• _Exercise requirements_:
Once every line containing "represented" has been counted, report the total for the data and nothing else.

[Stored items]
/-- One direction of the stability of `𝓠(S)` for `M ∈ Sp₄(ℤ)` as a matrix. [cite: Runge1999EndomorphismRingsAbelianSurfaces, §3 p. 287] -/
private theorem smul_mem_qcmLocus {M : Matrix (Fin 2 ⊕ Fin 2) (Fin 2 ⊕ Fin 2) ℤ}
    (hM : Mᵀ * typeForm (fun _ : Fin 2 ↦ 1) * M = typeForm fun _ : Fin 2 ↦ 1) {Z : siegelUpperHalfSpace 2}
    (hZ : Z ∈ qcmLocus S) :
    (⟨toGD (fun _ : Fin 2 ↦ 1) M, toGD_mem principalType_pos hM⟩ : Matrix.symplecticGroup (Fin 2) ℝ) • Z ∈ qcmLocus S := by
  obtain ⟨q, q', hqS, hsat, h₀, h₁⟩ := hZ
  exact ⟨humbertVectorConj M q, humbertVectorConj M q', (discMatrix_humbertVectorConj hM q q').trans hqS,
    humbertPairAlgInt_humbertVectorConj_eq hM hsat,
    smul_mem_humbertLocus_humbertVectorConj hM q h₀, smul_mem_humbertLocus_humbertVectorConj hM q' h₁⟩

/-- **`𝓠(S)` is `Sp₄(ℤ)`-stable**: the QCM-curves `C(R) ⊂ 𝒜₂` are images of `Γ₂`-stable subsets of `𝔥₂` ("`Γ(L)` … is
acting on `H(L)`", `σH(L) = H(σLσ⁻¹)`). [cite: Runge1999EndomorphismRingsAbelianSurfaces, §3 p. 287] -/
theorem smul_mem_qcmLocus_iff (M : symplecticLatticeGroup (fun _ : Fin 2 ↦ 1)) (S : Matrix (Fin 2) (Fin 2) ℤ)
    (Z : siegelUpperHalfSpace 2) :
    gDHom (fun _ : Fin 2 ↦ 1) principalType_pos M • Z ∈ qcmLocus S ↔ Z ∈ qcmLocus S := by
  have key : ∀ (M : symplecticLatticeGroup (fun _ : Fin 2 ↦ 1)) (Z : siegelUpperHalfSpace 2),
      Z ∈ qcmLocus S → gDHom (fun _ : Fin 2 ↦ 1) principalType_pos M • Z ∈ qcmLocus S := by
    intro M Z hZ
    have hM' := mem_symplecticLatticeGroup_iff.1 (M⁻¹).2
    have hP : gDHom (fun _ : Fin 2 ↦ 1) principalType_pos M =
        ⟨toGD (fun _ : Fin 2 ↦ 1) _, toGD_mem principalType_pos hM'⟩ := Subtype.ext (coe_gDHom principalType_pos M)
    rw [hP]
    exact smul_mem_qcmLocus hM' hZ
  refine ⟨fun h ↦ ?_, key M Z⟩
  have h' := key M⁻¹ _ h
  rwa [map_inv, inv_smul_smul] at h'

/-- Casting an integer combination of matrices to `ℚ`. [folklore] -/
private theorem castQ_comb (x y : ℤ) (A B : Matrix (Fin 2 ⊕ Fin 2) (Fin 2 ⊕ Fin 2) ℤ) :
    (x • A + y • B).map (Int.cast : ℤ → ℚ) = (x : ℚ) • A.map (Int.cast : ℤ → ℚ) + (y : ℚ) • B.map (Int.cast : ℤ → ℚ) := by
  ext i j
  simp only [Matrix.map_apply, Matrix.add_apply, Matrix.smul_apply, smul_eq_mul, Int.cast_add, Int.cast_mul]

/-- `ℚ(α̃, β̃) ⊆ ℚ(α, β)` for ANY integer base change `(α̃, β̃) = (xα + yβ, zα + wβ)` of the pair.
[cite: Runge1999EndomorphismRingsAbelianSurfaces, §1 p. 284 and §6 proof of Cor. 9 (p. 296)] -/
theorem humbertPairAlg_comb_le (q q' : Fin 5 → ℤ) (x y z w : ℤ) :
    humbertPairAlg (x • q + y • q') (z • q + w • q') ≤ humbertPairAlg q q' := by
  rw [humbertPairAlg_def, Algebra.adjoin_le_iff]
  rintro M (rfl | rfl)
  · rw [SetLike.mem_coe, humbertRatRep_comb, castQ_comb]
    exact add_mem (Subalgebra.smul_mem _ (humbertRatRep_map_mem_humbertPairAlg_left q q') _)
      (Subalgebra.smul_mem _ (humbertRatRep_map_mem_humbertPairAlg_right q q') _)
  · rw [SetLike.mem_coe, humbertRatRep_comb, castQ_comb]
    exact add_mem (Subalgebra.smul_mem _ (humbertRatRep_map_mem_humbertPairAlg_left q q') _)
      (Subalgebra.smul_mem _ (humbertRatRep_map_mem_humbertPairAlg_right q q') _)

/-- **`ℚ(α̃, β̃) = ℚ(α, β)`** for a unimodular base change of the pair. [cite: Runge1999EndomorphismRingsAbelianSurfaces, §1 p. 284] -/
theorem humbertPairAlg_comb {q q' : Fin 5 → ℤ} {x y z w : ℤ} (hdet : IsUnit (x * w - y * z)) :
    humbertPairAlg (x • q + y • q') (z • q + w • q') = humbertPairAlg q q' := by
  refine le_antisymm (humbertPairAlg_comb_le q q' x y z w) ?_
  obtain ⟨hq, hq'⟩ := comb_inv (q := q) (q' := q') hdet
  have h := humbertPairAlg_comb_le (x • q + y • q') (z • q + w • q')
    ((x * w - y * z) * w) (-((x * w - y * z) * y)) (-((x * w - y * z) * z)) ((x * w - y * z) * x)
  rwa [hq, hq'] at h

/-- **`ℚ(α̃, β̃) ∩ M₄(ℤ) = ℚ(α, β) ∩ M₄(ℤ)`** for a unimodular base change. [cite: Runge1999EndomorphismRingsAbelianSurfaces, §1 p. 284 and §6 p. 294] -/
theorem humbertPairAlgInt_comb {q q' : Fin 5 → ℤ} {x y z w : ℤ} (hdet : IsUnit (x * w - y * z)) :
    humbertPairAlgInt (x • q + y • q') (z • q + w • q') = humbertPairAlgInt q q' := by
  unfold humbertPairAlgInt
  rw [humbertPairAlg_comb hdet]

/-- `𝓠(S)` depends only on the `Gl(2, ℤ)`-class of `S`, one inclusion (base change preserves `ℤ[α, β]`, row A4-68 FILE 2
`humbertPairOrder_comb`, and `ℚ(α, β)`). [cite: Runge1999EndomorphismRingsAbelianSurfaces, §1 p. 284] -/
theorem qcmLocus_subset_of_isGLEquiv (h : IsGLEquiv S S') : qcmLocus S ⊆ qcmLocus S' := by
  rintro Z ⟨q, q', rfl, hsat, h₀, h₁⟩
  obtain ⟨g, hg, hgS⟩ := h
  have hgd : g.det = g 0 0 * g 1 1 - g 0 1 * g 1 0 := Matrix.det_fin_two g
  have hunit : IsUnit (g 0 0 * g 1 1 - g 0 1 * g 1 0) := by rw [← hgd]; exact hg
  refine ⟨g 0 0 • q + g 0 1 • q', g 1 0 • q + g 1 1 • q', ?_, ?_, mem_humbertLocus_smul_add_smul h₀ h₁ _ _,
    mem_humbertLocus_smul_add_smul h₀ h₁ _ _⟩
  · rw [discMatrix_comb, ← hgS]
    congr 1
    exact (Matrix.eta_fin_two g).symm
  · rw [humbertPairOrder_comb hunit, humbertPairAlgInt_comb hunit, hsat]

/-- **`𝓠(S[g]) = 𝓠(S)`** for `Gl(2, ℤ)`-equivalent matrices. [cite: Runge1999EndomorphismRingsAbelianSurfaces, §1 p. 284] -/
theorem IsGLEquiv.qcmLocus_eq (h : IsGLEquiv S S') : qcmLocus S = qcmLocus S' :=
  Set.Subset.antisymm (qcmLocus_subset_of_isGLEquiv h) (qcmLocus_subset_of_isGLEquiv h.symm)

end QCMLocus

/-! ## §4 Cor. 9 (iii) / Cor. 15, containment: `𝓗(S) ⊆ H_{Δ₀}(𝔥₂)` for every `Δ₀` represented by `S` -/

section Contained

variable {S S' : Matrix (Fin 2) (Fin 2) ℤ}

/-- **"A QCM-curve with QCM-order `R` is contained in the Humbert surface `H_Δ`" (Cor. 9 (iii)), locus form: if
`S[x, y] = Δ₀` with `(x, y) ≠ (0, 0)` and `det S ≠ 0`, then `𝓗(S) ⊆ H_{Δ₀}(𝔥₂)`** — every point of `H_q ∩ H_{q′}` satisfies the
relation `xq + yq′ ≠ 0` of invariant `Δ₀` (row A4-67 FILE 3 §7; `H_{Δ₀}(𝔥₂)` is the locus over ALL non-zero relations of
invariant `Δ₀`, row A4-59″). [cite: Runge1999EndomorphismRingsAbelianSurfaces, §6 Cor. 9 (iii) and its proof (p. 296: "Since `Δ` is represented by `S_Δ`, it follows that `C` is contained in `H_Δ`")] -/
theorem humbertPairLocus_subset_humbertLocusOfInvariant (hdet : S.det ≠ 0) {x y : ℤ} (hxy : x ≠ 0 ∨ y ≠ 0) {Δ₀ : ℤ}
    (hΔ : discBinForm S x y = Δ₀) : humbertPairLocus S ⊆ humbertLocusOfInvariant Δ₀ := by
  rintro Z ⟨q, q', rfl, h₀, h₁⟩
  have hS : humbertInvariant q * humbertInvariant q' ≠ humbertPolar q q' ^ 2 := by
    rw [det_discMatrix] at hdet; exact fun h ↦ hdet (by rw [h, sub_self])
  refine inter_humbertLocus_subset_humbertLocusOfInvariant_of_ne hS hxy ?_ ⟨h₀, h₁⟩
  rw [← hΔ, discBinForm_discMatrix, discForm₂_eq_humbertInvariant]

/-- **`𝓗(S) ⊆ H_{Δ₁}(𝔥₂) ∩ H_{Δ₂}(𝔥₂)` for `S = (Δ₁ Δ; Δ Δ₂)` with `det S ≠ 0`** (the two basis relations themselves).
[cite: Runge1999EndomorphismRingsAbelianSurfaces, §6 Cor. 9 (iii) (p. 296) and Cor. 15 (p. 300)] -/
theorem humbertPairLocus_subset_inter (hdet : S.det ≠ 0) :
    humbertPairLocus S ⊆ humbertLocusOfInvariant (S 0 0) ∩ humbertLocusOfInvariant (S 1 1) :=
  Set.subset_inter (humbertPairLocus_subset_humbertLocusOfInvariant hdet (Or.inl one_ne_zero) (discBinForm_one_zero S))
    (humbertPairLocus_subset_humbertLocusOfInvariant hdet (Or.inr one_ne_zero) (discBinForm_zero_one S))

/-- **Cor. 9 (iii), "if" direction, on `𝔥₂`: if `S[g] = (Δ₁ ∗; ∗ Δ₂)` for some `g ∈ Gl(2, ℤ)`, then `𝓗(S) ⊆ H_{Δ₁}(𝔥₂) ∩ H_{Δ₂}(𝔥₂)`**
("a QCM-curve with QCM-order `R` is a component in the intersection `H_{Δ(α)} ∩ H_{Δ(β)}` if … `S_Δ[g] = (Δ(α) ∗; ∗ Δ(β))`";
the words "component" and "only if" are NOT formalised — see the module docstring's worked caveat).
[cite: Runge1999EndomorphismRingsAbelianSurfaces, §6 Cor. 9 (iii) (p. 296)] -/
theorem humbertPairLocus_subset_inter_of_isGLEquiv (hdet : S.det ≠ 0) (h : IsGLEquiv S S') :
    humbertPairLocus S ⊆ humbertLocusOfInvariant (S' 0 0) ∩ humbertLocusOfInvariant (S' 1 1) := by
  rw [h.humbertPairLocus_eq]
  exact humbertPairLocus_subset_inter (by rwa [h.det_eq])

/-- The same for the QCM-locus `𝓠(S) ⊆ 𝓗(S)`. [cite: Runge1999EndomorphismRingsAbelianSurfaces, §6 Cor. 9 (iii) (p. 296) and Cor. 15 (p. 300)] -/
theorem qcmLocus_subset_inter_of_isGLEquiv (hdet : S.det ≠ 0) (h : IsGLEquiv S S') :
    qcmLocus S ⊆ humbertLocusOfInvariant (S' 0 0) ∩ humbertLocusOfInvariant (S' 1 1) :=
  (qcmLocus_subset_humbertPairLocus S).trans (humbertPairLocus_subset_inter_of_isGLEquiv hdet h)

/-- **PRIMITIVITY of the first relation from the arithmetic of `S`**: if no non-unit `m` has `m² ∣ Δ(q)`, `m ∣ Δ(q, q′)`
and `4m² ∣ det S_Δ`, then `q` is a primitive vector — for `q = m q₀` the matrix `S_Δ(q₀, q′) = (Δ(q)/m², Δ(q,q′)/m; ·, Δ(q′))`
would again satisfy Remark 14's congruence `4 ∣ det`. (Used to read Runge's `H_Δ` with PRIMITIVE relations, `N_Δ`.)
[cite: Runge1999EndomorphismRingsAbelianSurfaces, Remark 14 (p. 299)] [cite: HashimotoMurabayashi1995, Def. 3.6] -/
theorem isPrimitiveRel_of_forall_isUnit {q q' : Fin 5 → ℤ}
    (H : ∀ m : ℤ, m ^ 2 ∣ humbertInvariant q → m ∣ humbertPolar q q' → 4 * m ^ 2 ∣ (discMatrix q q').det → IsUnit m) :
    IsPrimitiveRel q := by
  intro m q₀ hq
  have h1 : humbertInvariant q = m ^ 2 * humbertInvariant q₀ := by rw [hq, humbertInvariant_smul]
  have h2 : humbertPolar q q' = m * humbertPolar q₀ q' := by rw [hq, humbertPolar_smul_left]
  have h3 : (discMatrix q q').det = m ^ 2 * (discMatrix q₀ q').det := by
    rw [det_discMatrix, det_discMatrix, h1, h2]; ring
  have h4 : (4 : ℤ) ∣ (discMatrix q₀ q').det := (isDiscMatrix_discMatrix q₀ q').four_dvd_det
  exact Int.isUnit_iff.1 (H m ⟨_, h1⟩ ⟨_, h2⟩ (by rw [h3, mul_comm (4 : ℤ)]; exact mul_dvd_mul_left _ h4))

• _Your response_:
2